There are always tax and financial considerations. There are times when corporate, partnership, or other ownership form may create more advantage to the owner than an LLC. This may arise because of income tax rate structures, other activities of the owner, or government program options available to the business.

There is always a concern with whether a business operated by a married couple falls within the IRS default classification of single member or partnership. While there is some authority that the IRS will treat a married couple, filing jointly, as a sole-member LLC, there may be other reasons why the “partnership” form may be preferable.

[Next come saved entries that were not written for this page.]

import Literature.Computability.Complexity.TM2AnyList
import HarnessLib

/-!
# Running a transducer over every entry of a computed list and concatenating the outputs (TM2)

Trunk `CplxCore`, toolkit for `TimeBounds.lean` (siblings: `TimeBoundsProofs.lean`, sequential
composition; `TM2Iterate.lean`, clocked iteration; `TM2Simulation.lean`, statement lifting;
`TM2Disjunction.lean` / `TM2AnyList.lean`, disjunction of deciders). Main result:

* `Turing.TM2ComputableAux.flatMapMachine M₁ M₂ sep` and
  `Turing.TM2ComputableAux.flatMap_outputsWithin`: let `M₁ : TM2ComputableAux Γ₀ Γ₁` map the
  word `l` to the `sep`-terminated concatenation `bs.flatMap (fun b => w b ++ [sep])` of words
  `w b` not containing the separator `sep`, within `m₁` steps, and let
  `M₂ : TM2ComputableAux Γ₁ Γ₂` map each `w b`, `b ∈ bs`, to the word `y b` within `m b` steps.
  Then `M₁.flatMapMachine M₂ sep` maps `l` to the concatenation `bs.flatMap y` within
  `m₁ + Σ_{b ∈ bs} (m b + 2 |w b| + 2 |y b| + 3) + 2` steps.

This is the machine-level closure property "run a subroutine on each item of a list written on a
work tape and write the results one after the other" (Arora–Barak 2009, §1.3: multi-tape
machines running machines as subroutines; Claim 1.6), with *additive* running time; the
decision version (OR of one answer bit per entry) is `TM2AnyList.lean`. It turns a machine for a
map `ψ ↦ F ψ` producing blank-terminated lists (such as the reductions of one formula in
Impagliazzo–Paturi 2001, Lemma 2) into a machine for `l ↦ l.flatMap F` on blank-terminated
lists. Nothing of this is in Mathlib.

## The machine (`TM2FlatMap.fmTM`)

Given bundled machines `M₁ M₂ : Turing.FinTM2`, identifications `o₁ : M₁.Γ M₁.k₁ ≃ B` of the
output alphabet of `M₁` with the list alphabet `B`, `e₂ : M₂.Γ M₂.k₀ ≃ B`, `o₂ : M₂.Γ M₂.k₁ ≃ C`
with the output alphabet `C`, and the separator `sep : B`, the machine has stacks
`(M₁.K ⊕ M₂.K) ⊕ Bool` (two auxiliary stacks: the transfer stack `TMP = inr false` of alphabet
`B` and the accumulator `ACC = inr true` of alphabet `C`; its input stack is the input stack of
`M₁`, its output stack the output stack of `M₂`), labels `(M₁.Λ ⊕ M₂.Λ) ⊕ Ctrl` with four
control labels, and states `M₁.σ × M₂.σ × Option B × Option C` (registers for one symbol of
each kind in transit). Control flow (`TM2FlatMap.ctrlStmt`):

* the statements of `M₁` (lifted along `inl ∘ inl` by `TM2Lift.liftStmt`, `halt ↦ goto next`):
  started in Mathlib's `initList` form, `M₁` halts in `haltList` form, i.e. at `next` the list
  word sits on its output stack and its other stacks are empty;
* `next`: pop the output stack of `M₁`; if it is empty go to `fin`; if the symbol is `sep` go to
  `pour`; otherwise push the symbol on `TMP` (the current entry is collected in reverse);
* `pour`: pour `TMP` onto the input stack of `M₂` (restoring the order) and jump to `M₂.main`;
  the statements of `M₂` are lifted along `inl ∘ inr` with `halt ↦ goto collect`; at `collect`
  the output stack of `M₂` holds the output word, its other stacks are empty and its state is
  reset (`haltList` form): `collect` pours that word onto `ACC` (reversed, so that `ACC` holds
  the reverse of the concatenation of the outputs so far) and returns to `next`;
* `fin`: pour `ACC` back onto the (empty) output stack of `M₂` (restoring the order), reset the
  state, halt — Mathlib's `haltList` convention.

## Proof architecture

As in `TM2AnyList.lean` (whose `listWord`, `update_bot_nil` are reused): configurations
`TM2FlatMap.cfg`, stack bookkeeping `TM2FlatMap.mkStk` with `Function.update` lemmas, one-step
lemmas of the control labels by `simp`, the phases
`next_word` (induction on the entry, using `sep ∉ w b`), `pour_run`, `collect_run`, `fin_run`,
runs of `M₁`, `M₂` transported by `TM2Lift.iterate_lift` (`embeds₁_iff`, `embeds₂_iff`), the
main loop `loop_run` by induction on the list, all chained with `TM2Iter.ReachesIn`.

## References

* S. Arora, B. Barak, *Computational Complexity: A Modern Approach*, CUP 2009, §1.3 (machine
  constructions: subroutines on multi-tape machines), Claim 1.6. doi:10.1017/cbo9780511804090
* R. Impagliazzo, R. Paturi, *On the complexity of k-SAT*, JCSS 62 (2001), proof of Lemma 2
  and Theorem 3 (the application: a reduction applied to every formula of a computed list).
* Mathlib, `Mathlib/Computability/TuringMachine/Computable.lean` (`FinTM2`, `initList`,
  `haltList`, `TM2OutputsInTime`).
-/

namespace Literature.Computability.Complexity.TM2FlatMap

One item that often catches an unsuspecting sole proprietor, recently turned Single Member LLC by surprise is insurance coverage issues. Insurers often take the position that they now have to cover not only the proprietor (individually), but the new (and technically separate) entity. This can involve multiple policies (and premiums) that didn’t previously exist.

It is also sometimes a surprise to the new LLC owner that their financiers do not readily embrace their newly formed entity. One of the biggest “liabilities” for most small business owners, is their business loans. Banks will typically require the owner(s), individually, to sign a personal guaranty of any business loans. Occasionally, commercial lessors of premises will also require personal guaranty. In my experience, employees of financial institutions often do not “understand” the premise of a Single Member LLC and will insist upon an Operating Agreement for the entity. On the theory that it is easier not to “fight city hall,” we have routinely prepared them as part of our setup, but have done so knowing that the LLC statute provides that they are “unenforceable” (MCL 450.4215).

Many advisors have touted the LLC (including the single member variety) as a method to protect the individual member from creditors. In a partnership, or limited partnership historical context, it is not possible for a judgment creditor to obtain control of the assets of such a partnership. The best that they can hope for is something called a "charging order." From a creditor's perspective, that has limited utility, and may even have some negative consequences (the IRS has taken the view that the holder of a "charging order" is liable for tax liability that passes through that order). The charging order analysis has been extended to the LLC, as it is very much like a limited partnership in that context.

I believe that we need to be very careful in advising our clients regarding “asset protection” schemes and methods, however. In 2003, a Colorado Bankruptcy Court held that the bankruptcy trustee could take possession of the assets of a Colorado Single Member LLC. Although the Michigan Statute is significantly different and would arguably yield the opposite result, many commentators take the view that a creditor will probably be able to get to the assets of a Single Member LLC if they have a judgment against the sole owner.


It is important to seek counsel experienced and knowledgeable in these issues when structuring a new business or converting an old one.